Inherited haemolytic anaemias track along ethnic and geographic lines that mirror the historical distribution of falciparum malaria — the so-called malaria belt. Carriage of the sickle mutation, alpha- and beta-thalassaemia traits, and G6PD deficiency all confer partial protection against severe malaria in heterozygotes, which explains their persistence at high frequency. G6PD deficiency is the commonest human enzyme defect, affecting an estimated 400 million people worldwide, with particularly high prevalence in sub-Saharan Africa, the Mediterranean, the Middle East and South-East Asia. Sickle cell trait is carried by roughly 1 in 12 African Americans and is similarly frequent in parts of India and the Middle East. Hereditary spherocytosis is the commonest inherited haemolytic anaemia in Northern Europeans (incidence about 1 in 2000) and is most often autosomal dominant. The thalassaemias are concentrated across the Mediterranean (Greek for "sea blood"), the Middle East, the Indian subcontinent and South-East Asia.[3][4]

Among the acquired haemolytic anaemias, autoimmune haemolytic anaemia (AIHA) is by far the commonest, with an overall incidence of about 1 to 3 per 100,000 per year. Warm AIHA accounts for roughly 70 to 80 percent of cases (mediated by IgG at body temperature) and may be idiopathic (about half) or secondary to lymphoproliferative disease (chronic lymphocytic leukaemia, lymphoma), systemic autoimmune disease (systemic lupus erythematosus), immunodeficiency, or drugs (methyldopa, penicillin, cephalosporins, fludarabine). Cold agglutinin disease accounts for about 15 to 20 percent and may follow Mycoplasma pneumoniae (anti-I) or infectious mononucleosis (anti-i), or arise from a B-cell lymphoproliferative disorder. Paroxysmal nocturnal haemoglobinuria (PNH) is rare (incidence about 1 to 2 per million) but disproportionately important because it is fatal if untreated and fully transformed by complement inhibition.[2]

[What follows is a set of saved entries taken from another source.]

import Summits.NavierStokesRegularity.NavierStokesRegularity.Theorems.TypeILiouvilleTypeIliouvilleNoTypeIIEternalEnergyLiouvilleSteady
import HarnessLib

/-!
# Cesàro decay of local enstrophy under the `E`-bound, and the density of active times
# (crux `TypeIliouvilleNoTypeII`, stmt-NavierStokesRegularity-0056; rigidity residual EEL′ of the
# pressure-free eternal split)

Helper file (theorems only).  The pressure-free eternal energy Liouville statement EEL′ — the
`hEEL` binder of `EternalSplit.typeIliouvilleNoTypeII_of_pressureFreeSlab_of_eternalLiouville`: a
bounded eternal Oseen-mild smooth divergence-free `v`, `‖v‖ ≤ 2`, whose Albritton–Barker quantities
`A`, `C`, `E` are bounded by a finite `I` on ALL parabolic balls, has `v(0,0) = 0` — is OPEN.  This
file turns the controlling-quantity reading of its `E`-clause (control-lens riders R1 / R2′ of the §B
Type-II cell, HOME `ns-plan-lens-control-typeII/EELRiders.lean`) into kernel theorems; the companion
file `…EternalEnergyLiouvillePeriodic.lean` uses them to settle EEL′ on the time-periodic stratum.

* `setLIntegral_window_ball_le_of_cknE_le` (R1) — the `E`-bound on ONE parabolic ball of radius `r`
  caps the dissipation of every thinner coaxial window: `∫∫_{(t-r²,t)×B_ρ(x)} |G|²_F ≤ r · I` for
  `ρ ≤ r`;
* `tendsto_cesaro_window_ball_of_cknE_le` (R1, Cesàro form) — under `E ≤ I < ∞` on ALL balls
  the backward Cesàro means `L⁻¹ ∫∫_{(t-L,t)×B_ρ(x)} |G|²_F` tend to `0` as `L → ∞` (rate `I/√L`);
* `continuous_fderiv_slice`, `continuous_dissipationDensity` — the spatial gradient and the
  dissipation density `|∇v|²_F` of a jointly smooth field are jointly continuous;
* `volume_activeTimes_le_of_cknE_le` / `tendsto_density_activeTimes_of_cknE_le` (R2′) — Chebyshev:
  the set of ACTIVE times `{s ∈ (t-L,t) : ε ≤ ∫_{B_ρ(x)} |∇v(s)|²_F}` has density `≤ I/(ε√L) → 0`;
  so an eternal field with RECURRENT local enstrophy (positive upper density of active times at
  `-∞` or, recentring, at `+∞`) violates the `E`-bound: the open core of EEL′ is the TRANSIENT
  stratum (density-zero enstrophy activity at both time ends, yet `‖v(0,0)‖ ≥ 1/2`).

WHAT THIS IS NOT: not NS; pure measure theory over the tree's `cknE`; EEL′ stays OPEN.
-/
noncomputable section

-- the summit and its single problem share the name `NavierStokesRegularity` (D-0017 nested layout)
set_option linter.dupNamespace false

open Set Function Filter Topology MeasureTheory Metric
open scoped NNReal ENNReal

namespace Summit.NavierStokesRegularity.NavierStokesRegularity.Theorems.TypeIliouvilleNoTypeII.TypeIIZoom

open Literature.Analysis Literature.Analysis.FluidPDE
open Summit.NavierStokesRegularity.NavierStokesRegularity.Theorems.TypeIliouvilleNoTypeII.EternalSplit
  (le_mul_of_inv_mul_le)

variable {v : ℝ → EuclideanSpace ℝ (Fin 3) → EuclideanSpace ℝ (Fin 3)}

/-! ## R1 — the `E`-bound on a big ball caps the dissipation in every thinner coaxial window -/

/-- **R1.** If `E(G; Q_r(t, x)) ≤ I` and `ρ ≤ r`, `0 < r`, then
`∫∫_{(t - r², t) × B_ρ(x)} |G|²_F ≤ r · I`: the window `(t - r², t) × B_ρ(x)` sits inside the
parabolic ball `Q_r(t, x)` and `E = r⁻¹ ∫∫_{Q_r} |G|²_F`.  With `L = r²` this is the Cesàro bound
`L⁻¹ ∫_{t-L}^{t} e_ρ(s) ds ≤ I / √L` for `e_ρ(s) = ∫_{B_ρ(x)} |G(s, ·)|²_F` (control-lens rider R1;
statement and proof by the §B planner seat ns-plan-lens-control-typeII). [folklore] -/
theorem setLIntegral_window_ball_le_of_cknE_le
    {G : ℝ → EuclideanSpace ℝ (Fin 3) → EuclideanSpace ℝ (Fin 3) →L[ℝ] EuclideanSpace ℝ (Fin 3)}
    {I : ℝ≥0∞} {ρ r t : ℝ} {x : EuclideanSpace ℝ (Fin 3)} (hr : 0 < r) (hρr : ρ ≤ r)
    (hE : cknE r (t, x) G ≤ I) :
    ∫⁻ q in Ioo (t - r ^ 2) t ×ˢ ball x ρ, ENNReal.ofReal (frobeniusNormSq (G q.1 q.2)) ≤
      ENNReal.ofReal r * I := by
  have hsub : Ioo (t - r ^ 2) t ×ˢ ball x ρ ⊆ parabolicCylinder r (t, x) := by
    intro q hq
    simp only [parabolicCylinder, mem_prod, mem_Ioo, mem_ball] at hq ⊢
    exact ⟨hq.1, lt_of_lt_of_le hq.2 hρr⟩
  have hmono : ∫⁻ q in Ioo (t - r ^ 2) t ×ˢ ball x ρ, ENNReal.ofReal (frobeniusNormSq (G q.1 q.2)) ≤
      ∫⁻ q in parabolicCylinder r (t, x), ENNReal.ofReal (frobeniusNormSq (G q.1 q.2)) :=
    lintegral_mono_set hsub
  have hr0 : ENNReal.ofReal r ≠ 0 := by simpa using hr
  refine hmono.trans (le_mul_of_inv_mul_le hr0 ENNReal.ofReal_ne_top ?_)
  simpa [cknE] using hE

/-- `√L → ∞` as `L → ∞`. [folklore] -/
theorem tendsto_sqrt_atTop' : Tendsto Real.sqrt atTop atTop := by
  refine tendsto_atTop_atTop.2 fun b => ⟨b ^ 2, fun L hL => ?_⟩
  calc b ≤ |b| := le_abs_self b
    _ = Real.sqrt (b ^ 2) := (Real.sqrt_sq_eq_abs b).symm
    _ ≤ Real.sqrt L := Real.sqrt_le_sqrt hL

/-- `ρ ≤ √L` once `ρ² ≤ L`. [folklore] -/
theorem le_sqrt_of_sq_le' {ρ L : ℝ} (h : ρ ^ 2 ≤ L) : ρ ≤ Real.sqrt L :=
  calc ρ ≤ |ρ| := le_abs_self ρ
    _ = Real.sqrt (ρ ^ 2) := (Real.sqrt_sq_eq_abs ρ).symm
    _ ≤ Real.sqrt L := Real.sqrt_le_sqrt h

/-- The Cesàro normalisation: `(ofReal L)⁻¹ · ofReal √L = ofReal (√L)⁻¹` for `L > 0`. [folklore] -/
theorem inv_ofReal_mul_ofReal_sqrt {L : ℝ} (hL : 0 < L) :
    (ENNReal.ofReal L)⁻¹ * ENNReal.ofReal (Real.sqrt L) = ENNReal.ofReal ((Real.sqrt L)⁻¹) := by
  have hsq : 0 < Real.sqrt L := Real.sqrt_pos.2 hL
  have hne0 : ENNReal.ofReal (Real.sqrt L) ≠ 0 := by simpa using hsq
  have hL' : ENNReal.ofReal L = ENNReal.ofReal (Real.sqrt L) * ENNReal.ofReal (Real.sqrt L) := by
    rw [← ENNReal.ofReal_mul hsq.le, Real.mul_self_sqrt hL.le]
  rw [hL', ENNReal.mul_inv (Or.inl hne0) (Or.inl ENNReal.ofReal_ne_top), mul_assoc,
    ENNReal.inv_mul_cancel hne0 ENNReal.ofReal_ne_top, mul_one, ENNReal.ofReal_inv_of_pos hsq]

/-- The rate `I/√L → 0` in `ℝ≥0∞`, for `I ≠ ∞`. [folklore] -/
theorem tendsto_ofReal_inv_sqrt_mul {I : ℝ≥0∞} (hI : I ≠ ⊤) :
    Tendsto (fun L : ℝ => ENNReal.ofReal ((Real.sqrt L)⁻¹) * I) atTop (𝓝 0) := by
  have h1 : Tendsto (fun L : ℝ => (Real.sqrt L)⁻¹) atTop (𝓝 0) :=
    tendsto_inv_atTop_zero.comp tendsto_sqrt_atTop'
  have h2 : Tendsto (fun L : ℝ => ENNReal.ofReal ((Real.sqrt L)⁻¹)) atTop (𝓝 0) := by
    have h := ENNReal.tendsto_ofReal h1
    rwa [ENNReal.ofReal_zero] at h
  have h3 := ENNReal.Tendsto.mul_const h2 (Or.inr hI)
  simpa using h3

/-- **R1, Cesàro form.**  Under `E(G; Q) ≤ I < ∞` on ALL parabolic balls, for every `ρ`, `x`, `t`,
the backward Cesàro means of the local enstrophy vanish:
`(ofReal L)⁻¹ ∫∫_{(t-L,t)×B_ρ(x)} |G|²_F → 0` as `L → ∞` (rate `I/√L`, from R1 with `r = √L`).
Recentring at `(t₀ + L, x)` gives the forward means on `(t₀, t₀ + L)` too. [folklore] -/
theorem tendsto_cesaro_window_ball_of_cknE_le
    {G : ℝ → EuclideanSpace ℝ (Fin 3) → EuclideanSpace ℝ (Fin 3) →L[ℝ] EuclideanSpace ℝ (Fin 3)}
    {I : ℝ≥0∞} (hI : I ≠ ⊤)
    (hE : ∀ r : ℝ, 0 < r → ∀ z : ℝ × EuclideanSpace ℝ (Fin 3), cknE r z G ≤ I)
    (ρ : ℝ) (x : EuclideanSpace ℝ (Fin 3)) (t : ℝ) :
    Tendsto (fun L : ℝ => (ENNReal.ofReal L)⁻¹ *
        ∫⁻ q in Ioo (t - L) t ×ˢ ball x ρ, ENNReal.ofReal (frobeniusNormSq (G q.1 q.2)))
      atTop (𝓝 0) := by
  have hup : ∀ᶠ L in atTop, (ENNReal.ofReal L)⁻¹ *
        ∫⁻ q in Ioo (t - L) t ×ˢ ball x ρ, ENNReal.ofReal (frobeniusNormSq (G q.1 q.2)) ≤
      ENNReal.ofReal ((Real.sqrt L)⁻¹) * I := by
    filter_upwards [eventually_ge_atTop (ρ ^ 2), eventually_gt_atTop 0] with L hLρ hL0
    have hsq : 0 < Real.sqrt L := Real.sqrt_pos.2 hL0
    have h1 := setLIntegral_window_ball_le_of_cknE_le (t := t) (x := x) hsq (le_sqrt_of_sq_le' hLρ)
      (hE _ hsq _)
    rw [Real.sq_sqrt hL0.le] at h1
    calc (ENNReal.ofReal L)⁻¹ *
          ∫⁻ q in Ioo (t - L) t ×ˢ ball x ρ, ENNReal.ofReal (frobeniusNormSq (G q.1 q.2))
        ≤ (ENNReal.ofReal L)⁻¹ * (ENNReal.ofReal (Real.sqrt L) * I) := by gcongr
      _ = ENNReal.ofReal ((Real.sqrt L)⁻¹) * I := by
          rw [← mul_assoc, inv_ofReal_mul_ofReal_sqrt hL0]
  exact tendsto_of_tendsto_of_tendsto_of_le_of_le' tendsto_const_nhds (tendsto_ofReal_inv_sqrt_mul hI)
    (Eventually.of_forall fun _ => zero_le) hup

/-! ## The dissipation density of a jointly smooth field -/

/-- The Frobenius norm squared is continuous along any continuous family of linear maps. [folklore] -/
theorem continuous_frobeniusNormSq_comp {X : Type*} [TopologicalSpace X]
    {F : X → EuclideanSpace ℝ (Fin 3) →L[ℝ] EuclideanSpace ℝ (Fin 3)} (hF : Continuous F) :
    Continuous fun q => frobeniusNormSq (F q) := by
  unfold frobeniusNormSq
  exact continuous_finsetSum _ fun i _ => ((hF.clm_apply continuous_const).norm).pow 2

/-- The spatial gradient `(s, y) ↦ ∇v(s)(y)` of a jointly smooth field is jointly continuous.
[folklore] -/
theorem continuous_fderiv_slice (hv : ContDiff ℝ (⊤ : ℕ∞) (uncurry v)) :
    Continuous fun q : ℝ × EuclideanSpace ℝ (Fin 3) => fderiv ℝ (v q.1) q.2 := by
  have hφ : ContDiff ℝ (⊤ : ℕ∞)
      fun p : (ℝ × EuclideanSpace ℝ (Fin 3)) × EuclideanSpace ℝ (Fin 3) => (p.1.1, p.2) :=
    contDiff_fst.fst.prodMk contDiff_snd
  have hf : ContDiff ℝ (⊤ : ℕ∞)
      (uncurry fun (q : ℝ × EuclideanSpace ℝ (Fin 3)) (y : EuclideanSpace ℝ (Fin 3)) => v q.1 y) :=
    hv.comp hφ
  have h0 : ContDiff ℝ 0 fun q : ℝ × EuclideanSpace ℝ (Fin 3) => fderiv ℝ (v q.1) q.2 :=
    hf.fderiv contDiff_snd (by rw [zero_add]; exact_mod_cast (le_top : (1 : ℕ∞) ≤ ⊤))
  exact h0.continuous

/-- The dissipation density `(s, y) ↦ |∇v(s)(y)|²_F` (valued in `ℝ≥0∞`) of a jointly smooth field
is continuous. [folklore] -/
theorem continuous_dissipationDensity (hv : ContDiff ℝ (⊤ : ℕ∞) (uncurry v)) :
    Continuous fun q : ℝ × EuclideanSpace ℝ (Fin 3) =>
      ENNReal.ofReal (frobeniusNormSq (fderiv ℝ (v q.1) q.2)) :=
  ENNReal.continuous_ofReal.comp (continuous_frobeniusNormSq_comp (continuous_fderiv_slice hv))

/-- Tonelli on a window: `∫∫_{S × B} g = ∫_{s ∈ S} ∫_{y ∈ B} g(s, y)`. [folklore] -/
theorem setLIntegral_prod_eq_lintegral_lintegral {g : ℝ × EuclideanSpace ℝ (Fin 3) → ℝ≥0∞}
    (hg : Measurable g) (S : Set ℝ) (B : Set (EuclideanSpace ℝ (Fin 3))) :
    ∫⁻ q in S ×ˢ B, g q = ∫⁻ s in S, ∫⁻ y in B, g (s, y) := by
  have hμ : (volume : Measure (ℝ × EuclideanSpace ℝ (Fin 3))).restrict (S ×ˢ B) =
      (volume.restrict S).prod (volume.restrict B) := by
    rw [Measure.volume_eq_prod, Measure.prod_restrict]
  rw [hμ, lintegral_prod _ hg.aemeasurable]

/-! ## R2′ — active times have density `≤ I/(ε √L)` -/

/-- **R2′ (Chebyshev on R1).**  Under `E(∇v; Q_{√L}(t, x)) ≤ I`, `ρ² ≤ L`, the ACTIVE times
`{s ∈ (t - L, t) : ε ≤ ∫_{B_ρ(x)} |∇v(s)|²_F}` satisfy `ε · |{active}| ≤ √L · I`. [folklore] -/
theorem volume_activeTimes_le_of_cknE_le (hv : ContDiff ℝ (⊤ : ℕ∞) (uncurry v)) {I : ℝ≥0∞}
    (ε : ℝ≥0∞) {ρ L t : ℝ} {x : EuclideanSpace ℝ (Fin 3)} (hL : 0 < L) (hρL : ρ ^ 2 ≤ L)
    (hE : cknE (Real.sqrt L) (t, x) (fun s y => fderiv ℝ (v s) y) ≤ I) :
    ε * volume {s ∈ Ioo (t - L) t |
        ε ≤ ∫⁻ y in ball x ρ, ENNReal.ofReal (frobeniusNormSq (fderiv ℝ (v s) y))} ≤
      ENNReal.ofReal (Real.sqrt L) * I := by
  have hgm : Measurable fun q : ℝ × EuclideanSpace ℝ (Fin 3) =>
      ENNReal.ofReal (frobeniusNormSq (fderiv ℝ (v q.1) q.2)) :=
    (continuous_dissipationDensity hv).measurable
  have hsq : 0 < Real.sqrt L := Real.sqrt_pos.2 hL
  have h1 := setLIntegral_window_ball_le_of_cknE_le (t := t) (x := x) hsq (le_sqrt_of_sq_le' hρL) hE
  rw [Real.sq_sqrt hL.le, setLIntegral_prod_eq_lintegral_lintegral hgm] at h1
  -- Markov on the time axis
  have hem : Measurable fun s : ℝ =>
      ∫⁻ y in ball x ρ, ENNReal.ofReal (frobeniusNormSq (fderiv ℝ (v s) y)) :=
    hgm.lintegral_prod_right'
  have hM := mul_meas_ge_le_lintegral₀ (μ := volume.restrict (Ioo (t - L) t)) hem.aemeasurable ε
  rw [Measure.restrict_apply (measurableSet_le measurable_const hem)] at hM
  have hset : {s | ε ≤ ∫⁻ y in ball x ρ, ENNReal.ofReal (frobeniusNormSq (fderiv ℝ (v s) y))} ∩
      Ioo (t - L) t =
      {s ∈ Ioo (t - L) t |
        ε ≤ ∫⁻ y in ball x ρ, ENNReal.ofReal (frobeniusNormSq (fderiv ℝ (v s) y))} := by
    ext s
    simp only [mem_inter_iff, mem_setOf_eq]
    tauto
  rw [hset] at hM
  exact hM.trans h1

/-- **R2′, density form.**  Under `E(∇v; Q) ≤ I < ∞` on ALL parabolic balls, for every ball
`B_ρ(x)`, every `t` and every `0 < ε < ∞`, the set of ACTIVE times `{s ∈ (t - L, t) : ε ≤ e_ρ(s)}`,
`e_ρ(s) = ∫_{B_ρ(x)} |∇v(s)|²_F`, has density `(ofReal L)⁻¹ |{active}| ≤ I/(ε √L) → 0` as
`L → ∞`.  Contrapositive: an eternal field whose local enstrophy is RECURRENT (positive upper
density of active times at `-∞`, or — recentring — at `+∞`) violates the `E`-bound; the open core
of EEL′ is the TRANSIENT stratum. [folklore] -/
theorem tendsto_density_activeTimes_of_cknE_le (hv : ContDiff ℝ (⊤ : ℕ∞) (uncurry v)) {I : ℝ≥0∞}
    (hI : I ≠ ⊤)
    (hE : ∀ r : ℝ, 0 < r → ∀ z : ℝ × EuclideanSpace ℝ (Fin 3),
      cknE r z (fun s y => fderiv ℝ (v s) y) ≤ I)
    (ρ : ℝ) (x : EuclideanSpace ℝ (Fin 3)) (t : ℝ) {ε : ℝ≥0∞} (hε : ε ≠ 0) (hεtop : ε ≠ ⊤) :
    Tendsto (fun L : ℝ => (ENNReal.ofReal L)⁻¹ * volume {s ∈ Ioo (t - L) t |
        ε ≤ ∫⁻ y in ball x ρ, ENNReal.ofReal (frobeniusNormSq (fderiv ℝ (v s) y))})
      atTop (𝓝 0) := by
  have hup : ∀ᶠ L in atTop, (ENNReal.ofReal L)⁻¹ * volume {s ∈ Ioo (t - L) t |
        ε ≤ ∫⁻ y in ball x ρ, ENNReal.ofReal (frobeniusNormSq (fderiv ℝ (v s) y))} ≤
      ε⁻¹ * (ENNReal.ofReal ((Real.sqrt L)⁻¹) * I) := by
    filter_upwards [eventually_ge_atTop (ρ ^ 2), eventually_gt_atTop 0] with L hLρ hL0
    have hsq : 0 < Real.sqrt L := Real.sqrt_pos.2 hL0
    have h1 := volume_activeTimes_le_of_cknE_le hv ε hL0 hLρ (hE _ hsq (t, x))
    have h2 : volume {s ∈ Ioo (t - L) t |
        ε ≤ ∫⁻ y in ball x ρ, ENNReal.ofReal (frobeniusNormSq (fderiv ℝ (v s) y))} ≤
        ε⁻¹ * (ENNReal.ofReal (Real.sqrt L) * I) := by
      refine le_mul_of_inv_mul_le (ENNReal.inv_ne_zero.2 hεtop) (ENNReal.inv_ne_top.2 hε) ?_
      rwa [inv_inv]
    calc (ENNReal.ofReal L)⁻¹ * volume {s ∈ Ioo (t - L) t |
            ε ≤ ∫⁻ y in ball x ρ, ENNReal.ofReal (frobeniusNormSq (fderiv ℝ (v s) y))}
        ≤ (ENNReal.ofReal L)⁻¹ * (ε⁻¹ * (ENNReal.ofReal (Real.sqrt L) * I)) := by gcongr
      _ = ε⁻¹ * ((ENNReal.ofReal L)⁻¹ * ENNReal.ofReal (Real.sqrt L) * I) := by ring
      _ = ε⁻¹ * (ENNReal.ofReal ((Real.sqrt L)⁻¹) * I) := by rw [inv_ofReal_mul_ofReal_sqrt hL0]
  have hlim : Tendsto (fun L : ℝ => ε⁻¹ * (ENNReal.ofReal ((Real.sqrt L)⁻¹) * I)) atTop (𝓝 0) := by
    have h := ENNReal.Tendsto.const_mul (tendsto_ofReal_inv_sqrt_mul hI)
      (Or.inr (ENNReal.inv_ne_top.2 hε))
    simpa using h
  exact tendsto_of_tendsto_of_tendsto_of_le_of_le' tendsto_const_nhds hlim
    (Eventually.of_forall fun _ => zero_le) hup

end Summit.NavierStokesRegularity.NavierStokesRegularity.Theorems.TypeIliouvilleNoTypeII.TypeIIZoom

end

Risk factors — when to suspect haemolysis

Personal/family: ethnicity from the malaria belt, known haemoglobinopathy in the family, neonatal jaundice, prior cholecystectomy for pigment stones. Exposure: recent drug (penicillin, methyldopa, quinine, sulphonamides, primaquine, dapsone, rasburicase), fava beans, infection (mycoplasma, EBV, parvovirus B19, malaria). Comorbidity: autoimmune disease (SLE, RA, Evans syndrome), lymphoproliferative disease (CLL, lymphoma), prosthetic heart valve, pregnancy (HELLP). Prior transfusion raises immune and delayed haemolytic reactions.

[1]

Pathophysiology

The unifying lesion is a red-cell lifespan shortened from ~120 days to as little as a few days, after which the bone marrow's ability to compensate (driven by erythropoietin) is exceeded and anaemia supervenes. Three mechanistic questions define the workup: (1) is the destruction intravascular or extravascular? (2) is the cell intrinsically abnormal or is it being attacked extrinsically? and (3) is antibody or complement bound to the cell (immune) or not?[1][2]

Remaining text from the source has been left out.